**Exercise details:** From the line with "## The mechanism" through the line with "over the residue field", inclusive, return each line of the data below exactly and leave the rest out.
[The data — start]
import Summits.ResolutionOfSingularities.ResolutionOfSingularities.Theorems.ConeJumpFrame
import Summits.ResolutionOfSingularities.ResolutionOfSingularities.Theorems.MaxContactCutTowerCut

/-!
# MaxContactCutConeJump («JumpCut», slice 4/4) — the normal-cone jump exit `NormalConeJumpExit`, proved on its landed letter

`decomp-res-lens-2`, generation 30 (RESIDUAL MODE node; lens «structural dichotomy, special vs generic»;
critic row 225 window, pre-ruling 225a).  Host route `MaxContactCut`, item `MaxContactCut.RungOne`
(`stmt-ResolutionOfSingularities-29273`), wired BY NAME through the landed
`CuspX.closes : CuspGenericRung → CuspSpecialRung → RungOne` and the landed 17-binder discharge
`TowerCut.cuspGenericRung_of_engines` (among its binders `(hN : NormalConeJumpExit)`).
Lean namespace `…Theorems.ConeJump` (the name `…Theorems.JumpCut` is already used in the tree by the unrelated
boundary-ledger files `JumpCutModel` / `JumpCutClasses` / `JumpCutPlateaux`).

## Main results

* `normalConeJumpExit_holds : NormalConeJumpExit` — ENGINE (B) of `CurveLeafExitClasses` (:376), VERBATIM and
  hypothesis-free: on a regular scheme `Y`, for an ideal sheaf `I`, `2 ≤ n` and a uniformly flat curve `η`
  (`IsUniformFlatCurve I n η`: a curve point all of whose closed specialisations carry a flat frame
  `IsFlatOneAt I n η y` — `c = (c₀, c₁)` generating the curve prime, inert `v`, `spanFinrank 𝔪_y = 3`, a unit
  `λ`, `g ∈ (c)ⁿ⁺¹`, `c₀ⁿ + λ v c₁ⁿ + g ∈ I_y ⊆ (c)ⁿ`), the package `⟨I, [], n⟩` exits over `{y | η ⤳ y}`
  (`RelativeDeltaCut.PackageExitsOver`).
* `cuspGenericRung_of_engines` — the landed `TowerCut.cuspGenericRung_of_engines` with `hN` discharged
  (16 engine binders left); `closes_of_engines` displays `MaxContactCut.RungOne` from the 16 engines and
  `CuspX.CuspSpecialRung` via `CuspX.closes` (by name, nothing re-landed).

## The mechanism (one blow-up; the generic point is handled AT the generic point)

The exit package is the single blow-up of the reduced curve `C₀ = V(𝓘_{closure {η}})`.  `C₀` is regular
(`isRegular_flatCurve_subscheme`: at a closed point `𝒪_y/(c)` with `c` part of a regular system of parameters,
at `η` the residue field) and lies in `supp (I, n)` (`flat_stalkIdeal_le`; at `η` by localisation along
`stalkSpecializes`), so `[C₀]` is weakly admissible with centres over the curve, and `Bl_{C₀} Y` is regular.
KEY INVARIANT (`flatInv_closed`, `flatInv_eta`): at EVERY point `x'` of the blow-up over the curve the controlled
transform `J' = (I𝒪 : 𝓘_Eⁿ)` is `(1)` or `J' ⊄ 𝔪_{x'}²`; hence `ord_{x'} J' ≤ 1 < 2 ≤ n`, the order-`n` locus over
the curve is EMPTY and the exit clause `ord = n → 2 ≤ τ` holds vacuously (`normalConeJumpExit_holds`).
* Over a CLOSED point `y` (§5): in the `c₀`-chart `J' = (1)` (`flat_zChart`: `F' = 1 + t·(…)`); in the `c₁`-chart
  `F' = e₀ⁿ + (σλ + t r_g)·σv` is a linear form in the regular parameters `(e₀, t, σv)` of the chart stalk
  (`TowerCut.isRsopPart_triple_uChart`) with a UNIT coefficient, so `F' ∉ 𝔪²` (`flat_uChart`,
  `sum_mul_not_mem_sq_of_isRsopPart`).
* Over `η` (§6–§7, no properness / semicontinuity / generisation of the invariant): `𝒪_η = (𝒪_{y₀})_𝔓` for any
  closed point `y₀` of the curve; there the frame `c` stays quasi-regular and generates `𝔪_η` (`etaFrame`,
  `IsRsopPart.map_of_le_prime`), `μ = λ v` becomes a UNIT, and over the residue field
  `κ(η) = Frac(𝒪_{y₀}/𝔓)` — the fraction field of a Noetherian local DOMAIN whose maximal ideal is principal,
  generated by `v̄` — the fibre polynomial `Xⁿ + μ̄ = Xⁿ + λ̄·v̄` is EISENSTEIN, hence irreducible
  (`irreducible_X_pow_add_C_of_uniformizer`, Gauss's lemma), and so is its reflection `μ̄ Xⁿ + 1`
  (`irreducible_C_mul_X_pow_add_one`).  At a point `x'` over `η` in the `cᵢ`-chart, `F' = G(e) + t·r` with
  `Ḡ ∈ κ(η)[X]` irreducible; the chart stalk modulo `t` is a localisation of the PID `κ(η)[e]`
  (`chartQuotEquiv`), where an irreducible element is a unit or a uniformizer to first order
  (`isUnit_or_not_mem_sq_of_irreducible`), which lifts to `J' = (1) ∨ J' ⊄ 𝔪²` (`jump_of_irreducible`,
  `jumpChart`).

Sections (this slice): §8 the invariant after the curve blow-up and the engine · §9 corollaries
(§1–§4 = `Theorems/ConeJumpAlg`, §5–§6 = `Theorems/ConeJumpChart`, §7 = `Theorems/ConeJumpFrame`).  All statements are over the tree's landed definitions (`CurveLeafExit.NormalConeJumpExit`,
`IsUniformFlatCurve`, `IsFlatOneAt`, `RelativeDeltaCut.PackageExitsOver`, `curvePrime`, `CentreSeq`,
`controlledTransform`, `tauAt`); no `Prop`-valued definition, notation or instance is introduced.

Sources: [Hironaka1964] Ch. III §§1–3 (normal flatness, the effect of a permissible blow-up);
[CossartJannsenSaito2020] Ch. 2, Ch. 8; [CossartPiltant2008] Prop. 4.2 (a); [Matsumura1987] Thms. 14.2, 16.2
(regular systems of parameters, quasi-regularity); Eisenstein's criterion and Gauss's lemma (Mathlib).
-/

open IsLocalRing Polynomial
open Literature.AlgebraicGeometry.Resolution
[The data — finish]
**Written response:**
## The mechanism (one blow-up; the generic point is handled AT the generic point)

The exit package is the single blow-up of the reduced curve `C₀ = V(𝓘_{closure {η}})`.  `C₀` is regular
(`isRegular_flatCurve_subscheme`: at a closed point `𝒪_y/(c)` with `c` part of a regular system of parameters,
at `η` the residue field) and lies in `supp (I, n)` (`flat_stalkIdeal_le`; at `η` by localisation along
`stalkSpecializes`), so `[C₀]` is weakly admissible with centres over the curve, and `Bl_{C₀} Y` is regular.
KEY INVARIANT (`flatInv_closed`, `flatInv_eta`): at EVERY point `x'` of the blow-up over the curve the controlled
transform `J' = (I𝒪 : 𝓘_Eⁿ)` is `(1)` or `J' ⊄ 𝔪_{x'}²`; hence `ord_{x'} J' ≤ 1 < 2 ≤ n`, the order-`n` locus over
the curve is EMPTY and the exit clause `ord = n → 2 ≤ τ` holds vacuously (`normalConeJumpExit_holds`).
* Over a CLOSED point `y` (§5): in the `c₀`-chart `J' = (1)` (`flat_zChart`: `F' = 1 + t·(…)`); in the `c₁`-chart
  `F' = e₀ⁿ + (σλ + t r_g)·σv` is a linear form in the regular parameters `(e₀, t, σv)` of the chart stalk
  (`TowerCut.isRsopPart_triple_uChart`) with a UNIT coefficient, so `F' ∉ 𝔪²` (`flat_uChart`,
  `sum_mul_not_mem_sq_of_isRsopPart`).
* Over `η` (§6–§7, no properness / semicontinuity / generisation of the invariant): `𝒪_η = (𝒪_{y₀})_𝔓` for any
  closed point `y₀` of the curve; there the frame `c` stays quasi-regular and generates `𝔪_η` (`etaFrame`,
  `IsRsopPart.map_of_le_prime`), `μ = λ v` becomes a UNIT, and over the residue field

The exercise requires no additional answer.